05/10/2024 02:55:22 PM - kneaddata.utilities - INFO: Decompressing gzipped file ...
05/10/2024 02:58:33 PM - kneaddata.utilities - INFO: Decompressed file created: /home/biomineruser/shotgun_pipeline_test/kneaddata_output/SU03052328/decompressed_2wjvqa1h_SU03052328_S6_R1_001.fastq
05/10/2024 02:58:33 PM - kneaddata.utilities - INFO: Decompressing gzipped file ...
05/10/2024 03:01:41 PM - kneaddata.utilities - INFO: Decompressed file created: /home/biomineruser/shotgun_pipeline_test/kneaddata_output/SU03052328/decompressed_f64tjl_d_SU03052328_S6_R2_001.fastq
05/10/2024 03:01:41 PM - kneaddata.utilities - INFO: Reformatting file sequence identifiers ...
05/10/2024 03:04:51 PM - kneaddata.utilities - INFO: Reformatting file sequence identifiers ...
05/10/2024 03:08:01 PM - kneaddata.utilities - INFO: Reordering read identifiers ...
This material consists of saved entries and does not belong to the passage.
import Summits.BirchSwinnertonDyer.BirchSwinnertonDyer.Theorems.GoldfeldAllTwistsTwoConverseTwinBirchLemmaKrizLi7EvenDiscr
import HarnessLib

set_option linter.dupNamespace false -- namespace `…BirchSwinnertonDyer.BirchSwinnertonDyer…` is the cell's (D-0017 nested layout)
set_option autoImplicit false

/-!
# LINE B49, file 4h — the `−8q` family (B49₈, twists `49a1^{(−2q)}`, `K = ℚ(√−2q)`): a certificate kit for `n = 2q`
# and the members `q = 13, 17, 41` (`q ≡ 1 (mod 4)`) and `q = 19, 31, 47` (`q ≡ 3 (mod 4)`)

Cell `bsd-goldfeld`, seat `bsd-goldfeld-s1p-c301` (prover, gen 5). `--supports` the S1⁺ route items stmt-BirchSwinnertonDyer-20044 (K12₂″)
/ 19140 (twin″). File 4e (`…KrizLi7EvenDiscr`) proved T1′/T2′ for EVERY even discriminant `d_K = −4n` with `7` split; the cell's SECOND prime
family — seat c301 gen 4's sibling conjecture `X049BirchLemmaEvenDiscrEight` (`d_K = −8q`, twists `49a1^{(−2q)}`, `q` an odd prime with
`(q/7) = −1`; file `…TwinBirchLemmaEight`) — is the case `n = 2q`: `(−2q/7) = (−2/7)(q/7) = (−1)(−1) = +1`, so `ℚ(√−2q)` IS a `2`-ramified
Heegner field of `X₀(49)`. The Kronecker value `[a odd]·(−2q/a)` in reciprocity form is `χ₈′(a)·(a/q)` for `q ≡ 1 (mod 4)` and
`χ₈(a)·(a/q)` for `q ≡ 3 (mod 4)` (bsd-cm `RouteU.jacobiSym_neg_two_mul_eq_χ₈'_mul / _χ₈_mul`, the `RouteUMemberE40 / E24` patterns). This
file proves the two generic `θ₁`-certificates **`norm_generalizedBernoulli_theta1_twoPrime_of_sum_one` / `_three`** (from ONE integer identity
`Σ_{j<56q} χ₈⁽′⁾(j)(j/q) j²⁹ = S` with `7 ∥ S`; witness of `θ ≠ 1`: `j = 56q − 1`), the wrappers **`not_isOfFinAddOrder_heegnerPoint_cm7_twoPrime_of_sum`**
(every level-`49` Heegner point over `ℚ(√−2q)` has infinite order, granted KL19 Thm. 1.20) and **`analyticRank_eq_one_twoPrimeTwist_of_sum`**
(«D₂(q)»: `ord_{s=1} L(W, s) = 1` for every elliptic `W ≅ 49a1^{(−2q)}`, granted KL19, Modularity, CLTZ Thm. 1.2, Gross–Zagier, Heegner
rationality), and certifies six members (`S mod 49 = 14, 7, 14, 42, 28, 14` for `q = 13, 17, 41, 19, 31, 47`; `q = 59` is the first NON-unit and is
absent; `q = 3, 5` are bsd-cm's `E24 / E40`, consumed in file 4e). HONEST FRAMING: RANK axis at `p = 7` only; clause (ii) of B49₈ untouched;
a twist-density-zero WITNESS family; both items OPEN; BSD is not proved by any of this. THEOREMS ONLY (no `def`, no instance, no named fact).

References: [KrizLi2019] Thm. 1.20 (pp. 7–8); [Washington1997] §5.1, Thm. 4.2; [Cox2013] §1.C Lemma 1.14, (1.15)–(1.18); [GrossZagier1986] I.(6.3).
-/

noncomputable section
/-! ## Pointwise dictionary -/

/-- Ground-state conjugation at `λ = 0`: `L(Gu) = G(Δu − ½ ξ·∇u)`. [folklore] -/
theorem strainedVorticityOperator_gauss_mul {u : EuclideanSpace ℝ (Fin 2) → ℝ} (hu : ContDiff ℝ 2 u)
    (ξ : EuclideanSpace ℝ (Fin 2)) :
    strainedVorticityOperator 0 (fun η => gaussVortexProfile η * u η) ξ =
      gaussVortexProfile ξ * (Δ u ξ - (1 / 2 * ξ 0 * fderiv ℝ u ξ (EuclideanSpace.single 0 1) +
        1 / 2 * ξ 1 * fderiv ℝ u ξ (EuclideanSpace.single 1 1))) := by
  have h0 : ∀ x : EuclideanSpace ℝ (Fin 2), fderiv ℝ gaussVortexProfile x (EuclideanSpace.single 0 (1 : ℝ)) =
      -((1 + 0) * x 0 / 2) * gaussVortexProfile x := by
    intro x; rw [fderiv_gaussVortexProfile_apply, EuclideanSpace.inner_single_right]; simp; ring
  have h1 : ∀ x : EuclideanSpace ℝ (Fin 2), fderiv ℝ gaussVortexProfile x (EuclideanSpace.single 1 (1 : ℝ)) =
      -((1 - 0) * x 1 / 2) * gaussVortexProfile x := by
    intro x; rw [fderiv_gaussVortexProfile_apply, EuclideanSpace.inner_single_right]; simp; ring
  rw [strainedVorticityOperator_weight_mul contDiff_gaussVortexProfile hu 0 h0 h1 ξ]
  norm_num
import Summits.QuantumFields.YangMills.Theorems.BalabanUVNodesN15KingModelFullPropagatorMixedHolderSlice

/-!
# BalabanUVNodes ∕ N15 — THE KING-MODEL RUNG, CURVED EDITION (PART Y-b): KING'S (3.65) WITH `|a| = |b| = 1`, SUMMED — the Hölder-in-observation
# profile of the MIXED second difference of the full `A = 0` propagator:
# `(|x − x′|∕N)^{−α}·|DD_{μν}G(x′, y) − DD_{μν}G(x, y)| ≤ C·Σ_{i<K}(ΛL²)^i(L^i)^α·e^{−δ·m·L^i∕N}` for ALL `x, x′, y` (`m = dist({x, x′}, y)`), UNIFORMLY
# in `K`, the volume and the mass — the kernel of [B9]'s (3.45) at `U ≡ 1`
# (Track A, DAG node N15 = NE2; FAN-OUT v1.1 §N15 s3 «KING-MODEL RUNG … + the one-line statement of what the curved case adds»)

HONEST FRAMING.  Count-neutral kernel bookkeeping (cell `pub-ymgap`, seat `pub-ymgap-dag-n15-e` g9; `--supports stmt-QuantumFields-20544
--as helper` = K3⁷ `SpineGivenEndpointR13SepCoPH`, WORDS-143).  TEMPLATE LITERATURE, `A = 0`: C. King's scalar U(1)-Higgs MODEL on finite tori ([King1986]
(2.13)–(2.17) p. 653, (2.20) p. 654, (3.62) p. 663, Prop. 3.7 (3.63)∕(3.65) p. 663 «`|(∂_α(x, y)D^a_xD^b_zG_{(j)})(z)| ≤ C(L^jη)^{2−d−|a|−|b|−α}
exp[−δ₀(L^jη)^{−1}dist({x, y}, z)]`»; King's `d` = this file's `d + 1`), NOT Bałaban's covariant objects; [Balaban1985BackgroundPropagators] Thm 3.1
(3.45) p. 398 (the Hölder norm `‖∇_UG∇*_Uλ‖_β`, whose kernel at `U ≡ 1` this is).  The profile below is the (2.17)-SUMMED SHAPE of the `|a| = |b| = 1`
clause of (3.65) for King's (2.13) at `A = 0`, NOT a printed proposition; NE2⁺ is NOT PRINTED and not proved here; NOT a node discharge; nothing
continuum ∕ ℝ⁴ ∕ OS ∕ mass-gap ∕ Clay.  0 `sorry`, 0 `def`, standard axioms.

THE POINT.  With parts U-b (`|a| = 1, b = 0`), W-a (`a = 0, |b| = 1`) and T-a (`a = b = 0`, g8) this file completes the `|a|, |b| ≤ 1` table of King's
(3.65) for the FULL `A = 0` propagator, Hölder in the observation point: `DD_{μν}G(x, y) = N(N[G(x+e_μ, y+e_ν) − G(x, y+e_ν)] − N[G(x+e_μ, y) − G(x, y)])`
(part V-a's object), difference at `x′, x`, weight `(|x − x′|∕N)^{−α}`.  Peel (V-a `fullPropDD_peel`): per level `ΛL² = L^{d+1}` times `L^α`; slice =
part Y-a `ksDDSlice_holder_unif`; bottom `K = 1` without Hölder input: weight `≤ L`, the two kernels by V-a `fullPropDD_profile_unif` at `K = 1`.
* ★★ **`fullPropDD_holder_profile_unif`** — `0 < α < 1`: `∃ C, δ > 0 ∀ K ≥ 1 ∀ N = L^K ∀ cube 2L^e ∀ 0 < m² ≤ m₀² ∀ μ ν x x′ y,
  (ρ∕N)^{−α}·|DD_{μν}G(x′, y) − DD_{μν}G(x, y)| ≤ C·Σ_{i<K}(ΛL²)^i(L^i)^α·exp(−δ·m·L^i∕N)`, `m = min(|x − y|, |x′ − y|)` — ALL points
  (so `≤ C′((L^K)∕m)^{d+1}((L^K)∕m)^α` for `m ≥ 1` by U-c `levelSum_rpow_le_powerLaw` — not restated).
WHAT THE CURVED CASE ADDS (one line): (3.45) itself — the Hölder norm of `∇_UG(U)∇*_Uλ` uniformly over `Reg335`, which needs this kernel PLUS a
Calderón–Zygmund near∕far split (not in this file).
HONEST SCOPE.  (i) `A = 0`, periodic b.c., odd `L ≥ 3`, `0 < m² ≤ m₀²`, cubes `2L^e`, `0 < α < 1`; (ii) lattice units of level `K`; sup torus distance;
(iii) `K ≥ 1`; (iv) forward η-differences, Hölder in the point carrying the `μ`-difference; (v) not Bałaban's `G_k(U)`; not a discharge.
Locators: [King1986] (2.13)–(2.17) p. 653, (2.20) p. 654, (3.62), Prop. 3.7 (3.63)∕(3.65) p. 663, (4.42)–(4.44) p. 675; [Balaban1985BackgroundPropagators]
Thm 3.1 (3.45) p. 398.
-/

noncomputable section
And the messages outputted by the kneaddata command is just Killed suggesting an issue with resource availability (SIGKILL).

Here is the command:

kneaddata --input1 SU03052328/SU03052328_S6_R1_001.fastq.gz --input2 SU03052328/SU03052328_S6_R2_001.fastq.gz -db kneaddata_humane_genome/ --output kneaddata_output/SU03052328 -p 4 -t 8 --trimmomatic ~/Trimmomatic-0.33 --bowtie2 ~/bowtie2-2.4.2-sra-linux-x86_64/

The input fastq files are concatenated paired end files from 2 lanes from Illumina Novaseq6000 (Lane 1 R1 and Lane 2 R1 files concatenated, same for R2 files).

I’ve had to point it to the trimmomatic and bowtie2 directories because installing with pip didn’t automatically install those two (like the documentation said it would which was weird). Each file is approximately 6Gb.

I am running this on an 8 core 32gb VM with a 2TB disk (ssd).

Monitoring resource usage with htop during the execution, I can see the memory usage hits 100% when reordering happens. I haven’t been able to find too much info about the resource requirements of kneaddata other than the Memory (>= 4 Gb if using Bowtie2, >= 8 Gb if using BMTagger) on the install page.

Any pointers or additional debugging suggestions most welcome, even just “use a bigger vm” with reason.